## Task requirements:
Set down exactly the lines in the records below that run from the line with "rw [transferFun_apply, transferFun_apply, map_sum]" to the line with "and the action", inclusive, and nothing more.

## Data supplied:

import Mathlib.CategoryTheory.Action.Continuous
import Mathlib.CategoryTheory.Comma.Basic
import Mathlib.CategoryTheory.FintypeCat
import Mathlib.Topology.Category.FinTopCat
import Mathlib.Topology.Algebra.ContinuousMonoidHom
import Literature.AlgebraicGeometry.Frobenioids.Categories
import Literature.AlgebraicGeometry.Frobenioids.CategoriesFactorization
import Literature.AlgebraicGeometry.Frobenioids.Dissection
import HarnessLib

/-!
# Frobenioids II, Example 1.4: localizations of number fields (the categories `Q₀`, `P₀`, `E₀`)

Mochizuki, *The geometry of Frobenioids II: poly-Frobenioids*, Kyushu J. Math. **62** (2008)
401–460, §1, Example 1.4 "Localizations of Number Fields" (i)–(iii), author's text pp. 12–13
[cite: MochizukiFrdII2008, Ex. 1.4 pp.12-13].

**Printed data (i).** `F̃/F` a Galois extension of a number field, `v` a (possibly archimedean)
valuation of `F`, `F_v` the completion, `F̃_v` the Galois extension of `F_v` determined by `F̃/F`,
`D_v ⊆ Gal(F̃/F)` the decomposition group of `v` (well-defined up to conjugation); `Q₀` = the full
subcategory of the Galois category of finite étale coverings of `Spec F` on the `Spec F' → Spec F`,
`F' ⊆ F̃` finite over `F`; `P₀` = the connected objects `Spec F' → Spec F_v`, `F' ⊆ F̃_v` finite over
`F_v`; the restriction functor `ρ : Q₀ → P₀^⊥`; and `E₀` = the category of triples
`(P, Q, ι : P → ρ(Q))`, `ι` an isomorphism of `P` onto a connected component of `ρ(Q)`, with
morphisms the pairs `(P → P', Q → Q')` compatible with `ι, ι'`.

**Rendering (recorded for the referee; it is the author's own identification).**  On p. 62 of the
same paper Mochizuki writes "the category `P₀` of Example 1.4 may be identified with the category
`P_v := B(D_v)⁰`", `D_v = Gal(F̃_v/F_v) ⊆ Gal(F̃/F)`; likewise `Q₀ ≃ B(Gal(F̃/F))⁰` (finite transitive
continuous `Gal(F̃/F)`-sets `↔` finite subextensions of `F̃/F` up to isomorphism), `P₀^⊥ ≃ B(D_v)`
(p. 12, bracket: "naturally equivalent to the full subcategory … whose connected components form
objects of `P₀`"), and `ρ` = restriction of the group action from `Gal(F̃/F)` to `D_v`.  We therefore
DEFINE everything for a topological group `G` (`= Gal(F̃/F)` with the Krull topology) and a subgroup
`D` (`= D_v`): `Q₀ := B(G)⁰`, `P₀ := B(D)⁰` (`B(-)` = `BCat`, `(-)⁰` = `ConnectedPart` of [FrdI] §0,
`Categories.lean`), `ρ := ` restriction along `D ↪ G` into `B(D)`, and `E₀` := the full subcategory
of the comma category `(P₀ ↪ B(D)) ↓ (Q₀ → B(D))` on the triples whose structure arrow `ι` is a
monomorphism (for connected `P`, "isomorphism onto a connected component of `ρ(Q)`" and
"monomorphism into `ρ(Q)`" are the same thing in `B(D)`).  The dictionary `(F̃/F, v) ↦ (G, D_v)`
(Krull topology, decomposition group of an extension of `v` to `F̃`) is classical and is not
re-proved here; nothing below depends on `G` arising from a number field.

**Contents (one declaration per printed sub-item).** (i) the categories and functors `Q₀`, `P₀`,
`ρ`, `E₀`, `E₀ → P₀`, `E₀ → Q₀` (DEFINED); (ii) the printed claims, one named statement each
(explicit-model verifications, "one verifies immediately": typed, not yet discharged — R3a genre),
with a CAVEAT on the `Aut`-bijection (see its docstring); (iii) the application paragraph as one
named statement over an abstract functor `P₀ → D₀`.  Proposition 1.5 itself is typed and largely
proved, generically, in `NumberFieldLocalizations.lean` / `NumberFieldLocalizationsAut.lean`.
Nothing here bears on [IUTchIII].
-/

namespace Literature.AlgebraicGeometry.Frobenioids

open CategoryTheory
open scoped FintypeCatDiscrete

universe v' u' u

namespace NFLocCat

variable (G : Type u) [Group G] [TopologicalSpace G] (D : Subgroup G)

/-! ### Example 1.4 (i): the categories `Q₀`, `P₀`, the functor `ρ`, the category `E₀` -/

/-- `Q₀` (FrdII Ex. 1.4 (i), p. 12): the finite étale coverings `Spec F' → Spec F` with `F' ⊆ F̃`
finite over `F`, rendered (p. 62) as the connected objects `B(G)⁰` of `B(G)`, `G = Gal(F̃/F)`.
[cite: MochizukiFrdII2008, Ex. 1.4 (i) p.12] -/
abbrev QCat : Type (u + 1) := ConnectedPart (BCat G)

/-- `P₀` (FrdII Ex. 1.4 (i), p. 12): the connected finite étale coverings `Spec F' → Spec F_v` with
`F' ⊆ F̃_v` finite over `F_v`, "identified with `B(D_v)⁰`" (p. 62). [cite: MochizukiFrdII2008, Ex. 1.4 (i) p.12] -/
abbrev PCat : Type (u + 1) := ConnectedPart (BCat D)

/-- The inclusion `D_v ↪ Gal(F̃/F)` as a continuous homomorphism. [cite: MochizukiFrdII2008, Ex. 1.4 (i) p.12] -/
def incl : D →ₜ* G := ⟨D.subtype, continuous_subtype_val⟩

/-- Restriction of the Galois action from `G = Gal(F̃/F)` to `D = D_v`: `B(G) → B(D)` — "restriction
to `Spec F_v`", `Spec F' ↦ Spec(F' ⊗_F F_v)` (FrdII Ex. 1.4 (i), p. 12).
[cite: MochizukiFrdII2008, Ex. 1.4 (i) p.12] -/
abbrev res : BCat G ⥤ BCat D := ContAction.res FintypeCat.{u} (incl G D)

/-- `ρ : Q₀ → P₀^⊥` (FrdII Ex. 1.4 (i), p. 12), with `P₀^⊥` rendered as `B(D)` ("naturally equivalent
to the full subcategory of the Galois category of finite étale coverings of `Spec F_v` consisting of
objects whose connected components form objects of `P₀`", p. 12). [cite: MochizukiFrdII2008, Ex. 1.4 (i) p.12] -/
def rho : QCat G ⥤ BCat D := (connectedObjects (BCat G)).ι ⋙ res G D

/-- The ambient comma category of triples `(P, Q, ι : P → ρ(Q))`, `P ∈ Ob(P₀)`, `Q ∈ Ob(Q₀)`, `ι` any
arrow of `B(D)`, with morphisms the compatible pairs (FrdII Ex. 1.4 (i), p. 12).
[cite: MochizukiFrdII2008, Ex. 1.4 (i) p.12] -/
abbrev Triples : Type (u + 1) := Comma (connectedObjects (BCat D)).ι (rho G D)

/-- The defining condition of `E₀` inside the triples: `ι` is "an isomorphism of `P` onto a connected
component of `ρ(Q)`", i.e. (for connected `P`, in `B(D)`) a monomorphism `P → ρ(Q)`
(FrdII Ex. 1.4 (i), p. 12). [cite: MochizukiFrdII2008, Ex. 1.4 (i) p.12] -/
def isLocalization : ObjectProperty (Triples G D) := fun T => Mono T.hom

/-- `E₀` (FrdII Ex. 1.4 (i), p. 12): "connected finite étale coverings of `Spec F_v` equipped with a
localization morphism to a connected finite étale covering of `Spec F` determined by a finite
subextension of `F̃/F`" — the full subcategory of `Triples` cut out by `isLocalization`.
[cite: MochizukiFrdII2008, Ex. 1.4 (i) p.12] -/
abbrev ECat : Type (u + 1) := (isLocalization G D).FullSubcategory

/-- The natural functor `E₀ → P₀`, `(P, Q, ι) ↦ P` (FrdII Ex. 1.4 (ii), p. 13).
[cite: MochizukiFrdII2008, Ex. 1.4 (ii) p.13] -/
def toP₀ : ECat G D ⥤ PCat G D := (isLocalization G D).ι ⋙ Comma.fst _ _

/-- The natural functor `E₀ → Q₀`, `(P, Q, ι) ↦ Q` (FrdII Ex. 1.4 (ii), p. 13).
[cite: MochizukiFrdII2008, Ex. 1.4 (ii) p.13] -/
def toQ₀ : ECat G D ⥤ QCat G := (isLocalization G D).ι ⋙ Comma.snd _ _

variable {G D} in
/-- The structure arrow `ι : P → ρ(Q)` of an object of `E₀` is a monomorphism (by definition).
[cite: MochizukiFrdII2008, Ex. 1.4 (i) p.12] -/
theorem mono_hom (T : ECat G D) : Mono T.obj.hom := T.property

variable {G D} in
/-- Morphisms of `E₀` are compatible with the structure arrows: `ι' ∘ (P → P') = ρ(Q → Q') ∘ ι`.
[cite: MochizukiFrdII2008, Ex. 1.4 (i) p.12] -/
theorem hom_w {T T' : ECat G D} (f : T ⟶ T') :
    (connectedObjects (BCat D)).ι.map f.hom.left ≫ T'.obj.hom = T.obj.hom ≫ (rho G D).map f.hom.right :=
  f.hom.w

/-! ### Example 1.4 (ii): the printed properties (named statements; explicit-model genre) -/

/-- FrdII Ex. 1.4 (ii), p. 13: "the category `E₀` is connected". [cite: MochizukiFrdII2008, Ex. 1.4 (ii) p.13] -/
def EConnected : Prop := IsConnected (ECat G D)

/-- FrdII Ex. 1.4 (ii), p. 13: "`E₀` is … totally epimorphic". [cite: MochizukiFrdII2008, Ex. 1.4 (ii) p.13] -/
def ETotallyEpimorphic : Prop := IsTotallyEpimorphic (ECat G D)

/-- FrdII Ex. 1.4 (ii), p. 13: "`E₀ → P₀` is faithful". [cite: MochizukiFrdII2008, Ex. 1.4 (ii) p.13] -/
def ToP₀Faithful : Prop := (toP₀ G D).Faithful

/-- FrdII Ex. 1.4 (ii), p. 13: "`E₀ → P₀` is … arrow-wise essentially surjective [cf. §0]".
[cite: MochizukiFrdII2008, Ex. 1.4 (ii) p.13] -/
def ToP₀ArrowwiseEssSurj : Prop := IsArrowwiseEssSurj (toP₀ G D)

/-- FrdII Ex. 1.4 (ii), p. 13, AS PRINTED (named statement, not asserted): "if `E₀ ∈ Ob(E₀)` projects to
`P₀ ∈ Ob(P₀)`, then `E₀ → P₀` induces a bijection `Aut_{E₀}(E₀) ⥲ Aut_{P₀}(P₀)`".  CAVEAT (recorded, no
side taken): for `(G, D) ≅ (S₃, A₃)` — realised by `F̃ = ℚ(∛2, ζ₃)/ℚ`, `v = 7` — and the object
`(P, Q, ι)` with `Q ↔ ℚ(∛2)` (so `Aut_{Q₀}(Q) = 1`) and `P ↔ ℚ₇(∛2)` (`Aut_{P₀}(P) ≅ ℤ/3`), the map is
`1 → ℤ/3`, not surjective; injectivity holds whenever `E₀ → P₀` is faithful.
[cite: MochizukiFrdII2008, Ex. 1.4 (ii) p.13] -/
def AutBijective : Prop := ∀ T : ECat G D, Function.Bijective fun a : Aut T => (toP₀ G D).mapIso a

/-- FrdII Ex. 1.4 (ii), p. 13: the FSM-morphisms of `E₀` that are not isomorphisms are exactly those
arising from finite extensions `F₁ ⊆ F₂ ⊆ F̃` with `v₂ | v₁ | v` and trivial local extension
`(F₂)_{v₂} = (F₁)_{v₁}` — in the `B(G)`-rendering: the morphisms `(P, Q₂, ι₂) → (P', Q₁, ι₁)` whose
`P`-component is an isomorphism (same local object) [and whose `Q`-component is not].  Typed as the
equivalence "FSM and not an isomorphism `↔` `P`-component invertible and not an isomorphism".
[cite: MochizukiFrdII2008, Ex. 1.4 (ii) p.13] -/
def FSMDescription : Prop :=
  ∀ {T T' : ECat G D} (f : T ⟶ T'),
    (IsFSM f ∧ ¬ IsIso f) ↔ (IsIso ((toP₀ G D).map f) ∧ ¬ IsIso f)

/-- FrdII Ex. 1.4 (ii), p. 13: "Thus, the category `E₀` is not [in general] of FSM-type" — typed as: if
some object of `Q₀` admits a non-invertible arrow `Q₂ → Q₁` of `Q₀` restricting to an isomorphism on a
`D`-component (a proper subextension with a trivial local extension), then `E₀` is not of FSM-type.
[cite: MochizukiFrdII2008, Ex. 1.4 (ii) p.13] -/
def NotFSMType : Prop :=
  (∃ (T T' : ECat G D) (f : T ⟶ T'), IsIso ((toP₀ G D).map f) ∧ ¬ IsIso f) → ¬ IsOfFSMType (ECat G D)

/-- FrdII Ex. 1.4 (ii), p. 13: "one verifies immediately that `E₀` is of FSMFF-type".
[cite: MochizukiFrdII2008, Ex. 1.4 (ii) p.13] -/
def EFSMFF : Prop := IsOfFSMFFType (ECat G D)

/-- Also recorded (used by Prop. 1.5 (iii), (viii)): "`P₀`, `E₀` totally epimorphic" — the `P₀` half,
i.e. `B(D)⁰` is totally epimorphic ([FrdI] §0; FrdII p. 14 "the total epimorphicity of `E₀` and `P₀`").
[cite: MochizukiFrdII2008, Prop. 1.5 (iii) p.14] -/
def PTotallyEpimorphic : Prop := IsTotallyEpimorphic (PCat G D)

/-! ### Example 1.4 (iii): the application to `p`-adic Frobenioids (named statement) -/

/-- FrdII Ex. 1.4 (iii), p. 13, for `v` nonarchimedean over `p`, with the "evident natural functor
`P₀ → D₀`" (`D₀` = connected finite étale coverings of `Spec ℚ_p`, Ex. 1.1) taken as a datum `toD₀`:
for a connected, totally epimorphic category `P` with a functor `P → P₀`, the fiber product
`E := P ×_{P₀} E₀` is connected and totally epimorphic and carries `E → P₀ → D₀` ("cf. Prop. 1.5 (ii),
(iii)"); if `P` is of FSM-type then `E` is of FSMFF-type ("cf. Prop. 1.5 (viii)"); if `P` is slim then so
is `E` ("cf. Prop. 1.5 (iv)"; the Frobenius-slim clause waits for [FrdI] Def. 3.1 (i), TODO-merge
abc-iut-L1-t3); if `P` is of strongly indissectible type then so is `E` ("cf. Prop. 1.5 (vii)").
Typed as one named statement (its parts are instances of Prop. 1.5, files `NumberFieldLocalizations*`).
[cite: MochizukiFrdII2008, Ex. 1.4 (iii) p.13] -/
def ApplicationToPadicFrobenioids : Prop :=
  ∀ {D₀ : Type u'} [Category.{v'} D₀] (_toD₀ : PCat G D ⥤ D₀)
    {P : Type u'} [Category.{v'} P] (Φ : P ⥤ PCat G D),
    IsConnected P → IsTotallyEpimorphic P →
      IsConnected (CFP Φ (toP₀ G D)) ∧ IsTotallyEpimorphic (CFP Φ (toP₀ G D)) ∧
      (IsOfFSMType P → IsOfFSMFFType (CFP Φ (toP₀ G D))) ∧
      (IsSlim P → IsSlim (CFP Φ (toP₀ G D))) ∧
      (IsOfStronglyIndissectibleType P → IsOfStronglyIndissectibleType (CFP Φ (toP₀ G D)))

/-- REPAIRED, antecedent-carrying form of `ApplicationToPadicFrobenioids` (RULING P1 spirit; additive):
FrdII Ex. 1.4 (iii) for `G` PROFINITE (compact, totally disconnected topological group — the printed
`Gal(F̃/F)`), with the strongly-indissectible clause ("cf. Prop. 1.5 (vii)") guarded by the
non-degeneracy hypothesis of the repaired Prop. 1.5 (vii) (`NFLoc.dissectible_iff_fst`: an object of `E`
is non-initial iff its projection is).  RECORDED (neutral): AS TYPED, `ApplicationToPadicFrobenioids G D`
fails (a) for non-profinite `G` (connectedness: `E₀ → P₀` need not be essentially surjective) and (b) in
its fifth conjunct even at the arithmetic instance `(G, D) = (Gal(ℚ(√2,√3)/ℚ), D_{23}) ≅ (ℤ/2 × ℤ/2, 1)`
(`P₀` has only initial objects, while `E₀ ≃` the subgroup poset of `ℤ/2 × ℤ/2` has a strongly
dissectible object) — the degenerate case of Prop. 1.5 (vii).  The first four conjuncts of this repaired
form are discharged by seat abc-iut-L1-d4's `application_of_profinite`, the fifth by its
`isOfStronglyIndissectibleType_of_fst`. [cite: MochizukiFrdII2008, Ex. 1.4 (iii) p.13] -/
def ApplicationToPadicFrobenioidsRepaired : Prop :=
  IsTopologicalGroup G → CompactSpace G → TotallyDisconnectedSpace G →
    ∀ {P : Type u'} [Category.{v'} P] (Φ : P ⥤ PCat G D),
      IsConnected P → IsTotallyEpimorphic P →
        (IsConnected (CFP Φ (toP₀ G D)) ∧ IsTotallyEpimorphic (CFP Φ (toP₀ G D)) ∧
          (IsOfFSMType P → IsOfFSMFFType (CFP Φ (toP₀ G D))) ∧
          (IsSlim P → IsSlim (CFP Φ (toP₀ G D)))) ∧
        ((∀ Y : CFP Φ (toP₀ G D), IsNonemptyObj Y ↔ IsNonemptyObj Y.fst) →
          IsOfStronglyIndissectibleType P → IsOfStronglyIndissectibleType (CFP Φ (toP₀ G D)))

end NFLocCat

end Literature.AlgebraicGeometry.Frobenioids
--
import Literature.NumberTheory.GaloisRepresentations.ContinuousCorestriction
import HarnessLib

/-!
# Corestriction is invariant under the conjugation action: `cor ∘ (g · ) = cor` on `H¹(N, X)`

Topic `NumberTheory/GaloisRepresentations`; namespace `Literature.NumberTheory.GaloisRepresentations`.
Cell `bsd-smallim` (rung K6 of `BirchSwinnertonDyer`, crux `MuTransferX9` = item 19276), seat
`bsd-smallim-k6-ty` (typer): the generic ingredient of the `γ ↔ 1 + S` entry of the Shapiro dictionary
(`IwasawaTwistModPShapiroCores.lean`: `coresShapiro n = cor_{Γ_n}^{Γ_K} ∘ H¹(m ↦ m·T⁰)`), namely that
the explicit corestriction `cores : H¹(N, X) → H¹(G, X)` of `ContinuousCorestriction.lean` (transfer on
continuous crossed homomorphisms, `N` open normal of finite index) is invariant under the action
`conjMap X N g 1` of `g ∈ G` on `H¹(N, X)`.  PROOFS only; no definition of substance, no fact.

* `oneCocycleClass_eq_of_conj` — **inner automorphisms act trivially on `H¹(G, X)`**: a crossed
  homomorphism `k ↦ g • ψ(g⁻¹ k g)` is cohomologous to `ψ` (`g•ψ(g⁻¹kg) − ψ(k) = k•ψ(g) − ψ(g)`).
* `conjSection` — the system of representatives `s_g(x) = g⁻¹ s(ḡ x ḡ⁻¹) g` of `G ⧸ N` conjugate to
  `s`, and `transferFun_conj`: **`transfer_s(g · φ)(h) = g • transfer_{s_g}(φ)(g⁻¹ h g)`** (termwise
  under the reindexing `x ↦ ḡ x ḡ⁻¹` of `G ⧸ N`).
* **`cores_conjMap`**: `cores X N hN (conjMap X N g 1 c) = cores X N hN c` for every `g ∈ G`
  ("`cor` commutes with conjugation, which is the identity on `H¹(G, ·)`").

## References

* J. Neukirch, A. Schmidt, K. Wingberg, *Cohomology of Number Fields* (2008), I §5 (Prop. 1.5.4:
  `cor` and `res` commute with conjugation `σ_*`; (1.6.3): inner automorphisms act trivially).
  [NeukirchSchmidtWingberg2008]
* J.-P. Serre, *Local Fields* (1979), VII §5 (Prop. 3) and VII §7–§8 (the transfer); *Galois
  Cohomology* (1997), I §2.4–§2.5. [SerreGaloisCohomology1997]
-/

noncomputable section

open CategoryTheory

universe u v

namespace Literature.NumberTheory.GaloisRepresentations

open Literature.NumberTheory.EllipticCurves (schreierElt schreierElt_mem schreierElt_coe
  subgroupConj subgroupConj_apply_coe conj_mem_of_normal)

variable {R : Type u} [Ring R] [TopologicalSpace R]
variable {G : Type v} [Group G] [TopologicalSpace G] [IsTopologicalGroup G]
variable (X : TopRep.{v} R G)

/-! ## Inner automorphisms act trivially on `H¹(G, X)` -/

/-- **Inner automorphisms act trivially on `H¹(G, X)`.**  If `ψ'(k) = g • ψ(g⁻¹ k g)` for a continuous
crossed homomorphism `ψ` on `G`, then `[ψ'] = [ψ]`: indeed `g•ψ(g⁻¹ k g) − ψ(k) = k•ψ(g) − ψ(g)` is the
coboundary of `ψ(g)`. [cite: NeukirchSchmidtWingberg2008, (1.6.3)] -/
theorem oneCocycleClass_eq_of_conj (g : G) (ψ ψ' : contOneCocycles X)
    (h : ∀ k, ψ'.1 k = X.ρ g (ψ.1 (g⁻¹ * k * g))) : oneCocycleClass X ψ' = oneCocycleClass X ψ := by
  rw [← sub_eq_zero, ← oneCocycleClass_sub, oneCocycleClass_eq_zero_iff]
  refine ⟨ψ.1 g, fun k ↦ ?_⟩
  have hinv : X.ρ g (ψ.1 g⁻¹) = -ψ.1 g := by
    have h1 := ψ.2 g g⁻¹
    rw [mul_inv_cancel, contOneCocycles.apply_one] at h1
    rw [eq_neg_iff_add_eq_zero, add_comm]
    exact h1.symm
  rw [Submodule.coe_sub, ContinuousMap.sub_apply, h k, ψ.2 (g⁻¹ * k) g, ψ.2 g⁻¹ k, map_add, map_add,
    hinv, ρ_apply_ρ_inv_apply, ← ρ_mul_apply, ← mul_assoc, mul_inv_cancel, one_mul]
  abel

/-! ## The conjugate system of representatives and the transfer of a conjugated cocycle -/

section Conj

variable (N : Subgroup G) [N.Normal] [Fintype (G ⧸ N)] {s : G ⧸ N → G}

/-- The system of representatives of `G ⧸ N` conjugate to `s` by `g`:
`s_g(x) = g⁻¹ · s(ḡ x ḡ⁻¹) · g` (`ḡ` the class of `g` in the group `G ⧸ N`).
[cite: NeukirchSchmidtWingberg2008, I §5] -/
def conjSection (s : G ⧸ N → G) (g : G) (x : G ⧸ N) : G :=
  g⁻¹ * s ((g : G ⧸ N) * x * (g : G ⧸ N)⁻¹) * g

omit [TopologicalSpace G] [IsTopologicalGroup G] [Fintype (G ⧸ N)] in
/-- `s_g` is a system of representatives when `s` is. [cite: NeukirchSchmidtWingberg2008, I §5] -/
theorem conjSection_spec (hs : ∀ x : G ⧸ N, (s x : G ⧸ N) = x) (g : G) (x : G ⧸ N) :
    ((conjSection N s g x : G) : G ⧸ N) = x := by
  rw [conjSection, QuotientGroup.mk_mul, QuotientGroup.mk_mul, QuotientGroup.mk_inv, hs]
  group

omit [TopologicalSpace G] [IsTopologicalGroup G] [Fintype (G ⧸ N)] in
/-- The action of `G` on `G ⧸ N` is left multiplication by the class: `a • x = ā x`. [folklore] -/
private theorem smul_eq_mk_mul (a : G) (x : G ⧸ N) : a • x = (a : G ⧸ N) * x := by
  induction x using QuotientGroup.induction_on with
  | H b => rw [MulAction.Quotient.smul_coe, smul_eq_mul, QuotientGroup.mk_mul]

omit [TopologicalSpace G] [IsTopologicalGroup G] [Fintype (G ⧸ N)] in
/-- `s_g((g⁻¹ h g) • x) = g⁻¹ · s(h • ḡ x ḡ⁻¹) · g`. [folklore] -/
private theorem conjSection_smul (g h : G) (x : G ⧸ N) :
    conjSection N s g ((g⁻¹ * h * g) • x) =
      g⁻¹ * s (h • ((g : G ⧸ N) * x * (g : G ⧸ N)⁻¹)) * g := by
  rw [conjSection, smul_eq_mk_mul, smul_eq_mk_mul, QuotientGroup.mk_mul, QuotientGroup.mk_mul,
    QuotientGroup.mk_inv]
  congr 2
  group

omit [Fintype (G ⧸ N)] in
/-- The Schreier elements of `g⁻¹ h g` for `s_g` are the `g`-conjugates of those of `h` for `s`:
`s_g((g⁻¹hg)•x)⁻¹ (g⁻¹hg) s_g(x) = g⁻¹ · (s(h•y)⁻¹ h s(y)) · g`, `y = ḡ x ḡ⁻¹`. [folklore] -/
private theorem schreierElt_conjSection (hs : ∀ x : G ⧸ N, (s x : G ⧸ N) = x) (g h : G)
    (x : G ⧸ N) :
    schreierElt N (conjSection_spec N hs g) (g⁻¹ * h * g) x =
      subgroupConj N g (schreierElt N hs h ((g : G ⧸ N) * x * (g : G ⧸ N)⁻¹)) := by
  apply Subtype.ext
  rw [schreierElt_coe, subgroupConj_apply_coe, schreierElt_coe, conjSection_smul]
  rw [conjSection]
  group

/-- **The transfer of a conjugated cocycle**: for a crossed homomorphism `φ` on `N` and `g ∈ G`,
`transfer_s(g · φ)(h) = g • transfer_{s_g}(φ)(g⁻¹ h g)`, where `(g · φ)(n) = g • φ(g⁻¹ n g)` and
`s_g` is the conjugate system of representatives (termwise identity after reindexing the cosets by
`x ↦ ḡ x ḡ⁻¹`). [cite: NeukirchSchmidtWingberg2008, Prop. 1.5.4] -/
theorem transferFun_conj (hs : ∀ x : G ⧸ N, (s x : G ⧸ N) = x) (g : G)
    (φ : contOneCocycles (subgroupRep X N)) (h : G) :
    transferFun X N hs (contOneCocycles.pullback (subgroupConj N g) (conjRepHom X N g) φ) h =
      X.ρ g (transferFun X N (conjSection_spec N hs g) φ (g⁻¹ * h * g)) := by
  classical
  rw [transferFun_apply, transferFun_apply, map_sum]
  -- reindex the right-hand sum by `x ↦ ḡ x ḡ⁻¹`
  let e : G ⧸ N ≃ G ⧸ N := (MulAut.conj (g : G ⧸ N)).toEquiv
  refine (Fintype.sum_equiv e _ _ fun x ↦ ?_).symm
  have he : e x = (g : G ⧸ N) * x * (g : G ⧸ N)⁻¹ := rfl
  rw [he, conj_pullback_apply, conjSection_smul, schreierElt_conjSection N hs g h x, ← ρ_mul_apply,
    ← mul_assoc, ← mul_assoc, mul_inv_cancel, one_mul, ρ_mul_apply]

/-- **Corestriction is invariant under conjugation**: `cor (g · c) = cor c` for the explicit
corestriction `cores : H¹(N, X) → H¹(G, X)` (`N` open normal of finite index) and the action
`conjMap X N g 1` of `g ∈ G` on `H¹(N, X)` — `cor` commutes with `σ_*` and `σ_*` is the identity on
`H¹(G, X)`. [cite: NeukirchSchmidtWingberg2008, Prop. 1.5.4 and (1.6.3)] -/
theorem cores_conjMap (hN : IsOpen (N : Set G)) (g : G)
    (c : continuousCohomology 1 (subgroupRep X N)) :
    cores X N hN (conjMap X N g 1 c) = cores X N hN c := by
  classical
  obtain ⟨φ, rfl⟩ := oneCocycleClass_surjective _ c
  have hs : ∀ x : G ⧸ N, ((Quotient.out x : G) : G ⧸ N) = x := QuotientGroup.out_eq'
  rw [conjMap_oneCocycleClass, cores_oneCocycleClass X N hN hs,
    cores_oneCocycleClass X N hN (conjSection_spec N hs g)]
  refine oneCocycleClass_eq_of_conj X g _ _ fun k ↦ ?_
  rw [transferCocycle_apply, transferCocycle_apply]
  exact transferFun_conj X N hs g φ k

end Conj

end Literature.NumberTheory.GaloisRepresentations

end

## Exercise result:
  rw [transferFun_apply, transferFun_apply, map_sum]
  -- reindex the right-hand sum by `x ↦ ḡ x ḡ⁻¹`
  let e : G ⧸ N ≃ G ⧸ N := (MulAut.conj (g : G ⧸ N)).toEquiv
  refine (Fintype.sum_equiv e _ _ fun x ↦ ?_).symm
  have he : e x = (g : G ⧸ N) * x * (g : G ⧸ N)⁻¹ := rfl
  rw [he, conj_pullback_apply, conjSection_smul, schreierElt_conjSection N hs g h x, ← ρ_mul_apply,
    ← mul_assoc, ← mul_assoc, mul_inv_cancel, one_mul, ρ_mul_apply]

/-- **Corestriction is invariant under conjugation**: `cor (g · c) = cor c` for the explicit
corestriction `cores : H¹(N, X) → H¹(G, X)` (`N` open normal of finite index) and the action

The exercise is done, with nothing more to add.